Note: concerns have been raised by Anthony about labeling this as "penetration rate". Work continues on providing a better theoretical basis for this metric.
Time coverage
This has already been described in the Temporal coverage (t) academic metric above.
Unique device toggle
For the space-time coverage chart described earlier, the Include only single point per device checkbox excludes duplicate points from the same sensor in each mile-hour box. That is, for any mile-hour block, only the first datapoint from a particular device is counted and included in the data that's then presented in graphical form.
Note that this feature is data-dependent, since it requires the presence of a unique device/sensor identifier for each datapoint. The RFP, as published, makes such a field optional, rather than mandatory.
Future metric: sampling rate
This metric displays the average time period between consecutive samples in the raw feed.

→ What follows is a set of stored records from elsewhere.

import Summits.HubbardSuperconductivity.HubbardSuperconductivity.Theorems.HyperoctahedralMottCompleteGraphAnchorSums

/-!
# Route `HyperoctahedralMott`, support `CompleteGraphAnchor` (item stmt-HubbardSuperconductivity-6677):
# the sum-of-squares (Casimir) identity

Helper file 3/6. For a Gutzwiller vector `ψ` on a finite site set `Λ` (`n = |Λ|`) on which
`N↑`, `N↓` act as scalars `Nup`, `Ndn`, the interchange Laplacian of the complete graph
`ℒ = ½ Σ_{x≠y} (1 - Sw x y)` (`Sw = siteSwap`, the graded site swap) satisfies

  `⟨ψ, ℒ ψ⟩ = c ‖ψ‖² + ‖P C↑† ψ‖² + ‖P C↓† ψ‖² + ‖S⁺ ψ‖²`,
  `c = n N - 2 n + N - Nup·Ndn - Ndn`  (`N = Nup + Ndn`),

with `C_σ† = Σ_x c†_{xσ}` the zero-momentum creators, `P` the Gutzwiller projector and `S⁺` the
spin raising operator: the quadratic Casimir of `gl(1|2)` written as a sum of squares. Hence
`ℒ ≥ c` on the sector, with equality on highest-weight vectors. No definitions. [folklore; context:
Sarkar, J. Phys. A 24 (1991) 1137; Essler–Korepin, PRB 46 (1992) 9147]
-/

-- the mandated namespace `Summit.<Summit>.<Problem>.Theorems` repeats `HubbardSuperconductivity`
-- (single-problem summit, D-0017), which the `dupNamespace` linter flags on every declaration
set_option linter.dupNamespace false

noncomputable section

namespace Summit.HubbardSuperconductivity.HubbardSuperconductivity.Theorems.HyperoctahedralMott.Anchor

open Matrix Finset Literature.MathematicalPhysics.QuantumLattice HubbardWave0
open scoped ComplexOrder

variable {Λ : Type*} [LinearOrder Λ] [Fintype Λ]

/-- **The sum-of-squares identity for the interchange Laplacian on the complete graph.** For a
Gutzwiller vector `ψ` on which `N↑ = Σ_x n_{x↑}` and `N↓ = Σ_x n_{x↓}` act as the scalars
`Nup`, `Ndn`, the quadratic form of `ℒ = ½ Σ_{x≠y} (1 - Sw x y)` is
`⟨ψ, ℒ ψ⟩ = c ‖ψ‖² + ‖P C↑† ψ‖² + ‖P C↓† ψ‖² + ‖S⁺ ψ‖²` with
`c = n N - 2n + N - Nup·Ndn - Ndn` (`n = |Λ|`, `N = Nup + Ndn`), i.e. `ℒ ≥ c` on the sector
with equality exactly on vectors killed by `S⁺` and by the projected zero-momentum creators.
[folklore] -/
theorem lap_expect_eq {ψ : Fock (Orb Λ)} (hG : IsGutzwiller ψ) {Nup Ndn : ℕ}
    (hup : (∑ x : Λ, numberOp x 0) *ᵥ ψ = (Nup : ℂ) • ψ)
    (hdn : (∑ x : Λ, numberOp x 1) *ᵥ ψ = (Ndn : ℂ) • ψ) :
    star ψ ⬝ᵥ (((1 / 2 : ℂ) • ∑ x : Λ, ∑ y : Λ,
        (if (⊤ : SimpleGraph Λ).Adj x y then (1 - siteSwap x y) else 0)) *ᵥ ψ) =
      ((Fintype.card Λ : ℂ) * (Nup + Ndn) - 2 * (Fintype.card Λ) + (Nup + Ndn) - Nup * Ndn - Ndn) *
          (star ψ ⬝ᵥ ψ) +
        star (gutzwillerProj *ᵥ ((∑ x : Λ, creation (orb x 0)) *ᵥ ψ)) ⬝ᵥ
          (gutzwillerProj *ᵥ ((∑ x : Λ, creation (orb x 0)) *ᵥ ψ)) +
        star (gutzwillerProj *ᵥ ((∑ x : Λ, creation (orb x 1)) *ᵥ ψ)) ⬝ᵥ
          (gutzwillerProj *ᵥ ((∑ x : Λ, creation (orb x 1)) *ᵥ ψ)) +
        star (spinPlus *ᵥ ψ) ⬝ᵥ (spinPlus *ᵥ ψ) := by
  -- the per-pair pieces
  set g : Fin 2 → Λ → Λ → ℂ := fun σ x y =>
    star ψ ⬝ᵥ ((creation (orb x σ) * annihilation (orb y σ)) *ᵥ ψ) with hg
  set d : Λ → Λ → ℂ := fun x y => star ψ ⬝ᵥ ((numberOp x 0 * numberOp y 1) *ᵥ ψ) with hd
  set f : Λ → Λ → ℂ := fun x y => star ψ ⬝ᵥ
    ((creation (orb y 0) * annihilation (orb x 0) * (creation (orb x 1) * annihilation (orb y 1))) *ᵥ ψ)
    with hf
  set sm : Λ → Λ → ℂ := fun x y => star ψ ⬝ᵥ
    ((creation (orb x 1) * annihilation (orb x 0) * (creation (orb y 0) * annihilation (orb y 1))) *ᵥ ψ)
    with hsm
  set Nx : Λ → ℂ := fun x => star ψ ⬝ᵥ ((numberOp x 0 + numberOp x 1) *ᵥ ψ) with hNx
  set nrm := star ψ ⬝ᵥ ψ with hnrm
  -- scalar facts on the sector
  have hN0 : star ψ ⬝ᵥ ((∑ x : Λ, numberOp x 0) *ᵥ ψ) = Nup * nrm := by
    rw [hup, dotProduct_smul, smul_eq_mul]
  have hN1 : star ψ ⬝ᵥ ((∑ x : Λ, numberOp x 1) *ᵥ ψ) = Ndn * nrm := by
    rw [hdn, dotProduct_smul, smul_eq_mul]
  -- (1) the swap expectation per ordered edge
  have h1 : ∀ x y, x ≠ y → star ψ ⬝ᵥ ((1 - siteSwap x y) *ᵥ ψ) =
      (Nx x + Nx y) - ((g 0 x y + g 1 x y) + (g 0 y x + g 1 y x)) -
        ((d x y + f x y) + (d y x + f y x)) := by
    intro x y hxy
    rw [sub_mulVec, one_mulVec, dotProduct_sub, expect_siteSwap hxy hG]
    have hT : star ψ ⬝ᵥ ((∑ σ : Fin 2, (creation (orb x σ) * annihilation (orb y σ) +
        creation (orb y σ) * annihilation (orb x σ))) *ᵥ ψ) =
        (g 0 x y + g 0 y x) + (g 1 x y + g 1 y x) := by
      rw [Fin.sum_univ_two, add_mulVec, add_mulVec, add_mulVec, dotProduct_add, dotProduct_add,
        dotProduct_add]
    have hconj : (annihilation (orb x 0) * annihilation (orb y 1) -
        annihilation (orb x 1) * annihilation (orb y 0))ᴴ =
        creation (orb y 1) * creation (orb x 0) - creation (orb y 0) * creation (orb x 1) := by
      rw [conjTranspose_sub, conjTranspose_mul, conjTranspose_mul]; rfl
    have hB : star ψ ⬝ᵥ ((((annihilation (orb x 0) * annihilation (orb y 1) -
          annihilation (orb x 1) * annihilation (orb y 0))ᴴ *
        (annihilation (orb x 0) * annihilation (orb y 1) -
          annihilation (orb x 1) * annihilation (orb y 0))) *ᵥ ψ)) =
        d x y + d y x + f y x + f x y := by
      rw [hconj, SusyTJ.pairDensity_normal_form hxy, add_mulVec, add_mulVec, add_mulVec,
        dotProduct_add, dotProduct_add, dotProduct_add]
      rfl
    rw [hT, hB]
    ring
  -- (2) the edge sum of the Laplacian
  have h2 : star ψ ⬝ᵥ (((1 / 2 : ℂ) • ∑ x : Λ, ∑ y : Λ,
      (if (⊤ : SimpleGraph Λ).Adj x y then (1 - siteSwap x y) else 0)) *ᵥ ψ) =
      (1 / 2 : ℂ) * ∑ x, ∑ y,
        (if (⊤ : SimpleGraph Λ).Adj x y then star ψ ⬝ᵥ ((1 - siteSwap x y) *ᵥ ψ) else 0) := by
    rw [smul_mulVec, dotProduct_smul, smul_eq_mul, sum_mulVec, dotProduct_sum]
    congr 1
    refine Finset.sum_congr rfl fun x _ => ?_
    rw [sum_mulVec, dotProduct_sum]
    refine Finset.sum_congr rfl fun y _ => ?_
    split_ifs
    · rfl
    · rw [zero_mulVec, dotProduct_zero]
  rw [h2, sum_top_adj_congr h1]
  -- (3) split the edge sum into the three resummable pieces
  have h3 : (∑ x, ∑ y, if (⊤ : SimpleGraph Λ).Adj x y then
      (Nx x + Nx y) - ((g 0 x y + g 1 x y) + (g 0 y x + g 1 y x)) -
        ((d x y + f x y) + (d y x + f y x)) else 0) =
      (∑ x, ∑ y, if (⊤ : SimpleGraph Λ).Adj x y then Nx x + Nx y else 0) -
      (∑ x, ∑ y, if (⊤ : SimpleGraph Λ).Adj x y then
        (g 0 x y + g 1 x y) + (g 0 y x + g 1 y x) else 0) -
      (∑ x, ∑ y, if (⊤ : SimpleGraph Λ).Adj x y then (d x y + f x y) + (d y x + f y x) else 0) := by
    rw [sum_top_adj_eq, sum_top_adj_eq, sum_top_adj_eq, sum_top_adj_eq]
    simp only [Finset.sum_sub_distrib]
    ring
  rw [h3, sum_top_adj_add_eq, sum_top_adj_add_swap (fun x y => g 0 x y + g 1 x y),
    sum_top_adj_add_swap (fun x y => d x y + f x y)]
  -- (4) evaluate the pieces
  have hNx : (∑ x, Nx x) = (Nup + Ndn) * nrm := by
    have : ∀ x, Nx x = star ψ ⬝ᵥ (numberOp x 0 *ᵥ ψ) + star ψ ⬝ᵥ (numberOp x 1 *ᵥ ψ) := by
      intro x; rw [hNx]; dsimp only; rw [add_mulVec, dotProduct_add]
    rw [Finset.sum_congr rfl fun x _ => this x, Finset.sum_add_distrib, ← dotProduct_sum,
      ← dotProduct_sum, ← sum_mulVec, ← sum_mulVec, hN0, hN1]
    ring
  have hG01 : (∑ x, ∑ y, if (⊤ : SimpleGraph Λ).Adj x y then g 0 x y + g 1 x y else 0) =
      2 * (Fintype.card Λ : ℂ) * nrm -
        star (gutzwillerProj *ᵥ ((∑ x : Λ, creation (orb x 0)) *ᵥ ψ)) ⬝ᵥ
          (gutzwillerProj *ᵥ ((∑ x : Λ, creation (orb x 0)) *ᵥ ψ)) -
        star (gutzwillerProj *ᵥ ((∑ x : Λ, creation (orb x 1)) *ᵥ ψ)) ⬝ᵥ
          (gutzwillerProj *ᵥ ((∑ x : Λ, creation (orb x 1)) *ᵥ ψ)) -
        2 * (Nup + Ndn) * nrm := by
    rw [sum_top_adj_eq]
    simp only [Finset.sum_add_distrib]
    rw [hg]
    dsimp only
    rw [sum_sum_expect_hop hG (show (0 : Fin 2) ≠ 1 by decide),
      sum_sum_expect_hop hG (show (1 : Fin 2) ≠ 0 by decide), sum_expect_hop_diag, sum_expect_hop_diag,
      hN0, hN1]
    ring
  have hDF : (∑ x, ∑ y, if (⊤ : SimpleGraph Λ).Adj x y then d x y + f x y else 0) =
      Nup * Ndn * nrm - star (spinPlus *ᵥ ψ) ⬝ᵥ (spinPlus *ᵥ ψ) + Ndn * nrm := by
    have hf' : ∀ x y, x ≠ y → d x y + f x y = d x y - sm x y := by
      intro x y hxy
      rw [hf, hsm]
      dsimp only
      rw [flipTerm_eq_neg hxy, neg_mulVec, dotProduct_neg, sub_eq_add_neg]
    rw [sum_top_adj_congr hf', sum_top_adj_eq]
    simp only [Finset.sum_sub_distrib]
    rw [hd, hsm]
    dsimp only
    rw [sum_sum_expect_numberOp_mul, ← spinPlus_normSq_eq_sum, hdn, mulVec_smul, hup, smul_smul,
      dotProduct_smul, smul_eq_mul]
    have hdiag1 : (∑ x : Λ, star ψ ⬝ᵥ ((numberOp x 0 * numberOp x 1) *ᵥ ψ)) = 0 :=
      Finset.sum_eq_zero fun x _ => by rw [doublon_mulVec_eq_zero hG x, dotProduct_zero]
    have hdiag2 : (∑ x : Λ, star ψ ⬝ᵥ ((creation (orb x 1) * annihilation (orb x 0) *
        (creation (orb x 0) * annihilation (orb x 1))) *ᵥ ψ)) = Ndn * nrm := by
      have : ∀ x : Λ, star ψ ⬝ᵥ ((creation (orb x 1) * annihilation (orb x 0) *
          (creation (orb x 0) * annihilation (orb x 1))) *ᵥ ψ) = star ψ ⬝ᵥ (numberOp x 1 *ᵥ ψ) := by
        intro x
        rw [flipTerm_same, sub_mulVec, doublon_mulVec_eq_zero hG x, sub_zero]
      rw [Finset.sum_congr rfl fun x _ => this x, ← dotProduct_sum, ← sum_mulVec, hN1]
    rw [hdiag1, hdiag2]
    ring
  rw [hNx, hG01, hDF]
  ring

end Summit.HubbardSuperconductivity.HubbardSuperconductivity.Theorems.HyperoctahedralMott.Anchor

The way in which this data will be displayed is currently undefined. It seems reasonable to extend the unique device toggle to this metric.
Future functionality: feed overlays
The tool should have the ability to overlay data for multiple feeds/vendors for the map-matching error, transmission delay, and time coverage metrics. A way to directly compare the amount of space-time coverage and penetration is also needed. One option is generate area charts for each of the mile-hour blocks (resulting in the same grid as with the absolute value chart), showing the proportion of total data from each vendor. Another option would be to provide the same chart as before (for individual feeds) with the absolute color replaced by a relative one, where the color value would represent the percentage of all data provided by this particular vendor (the unique device toggle would still function as before).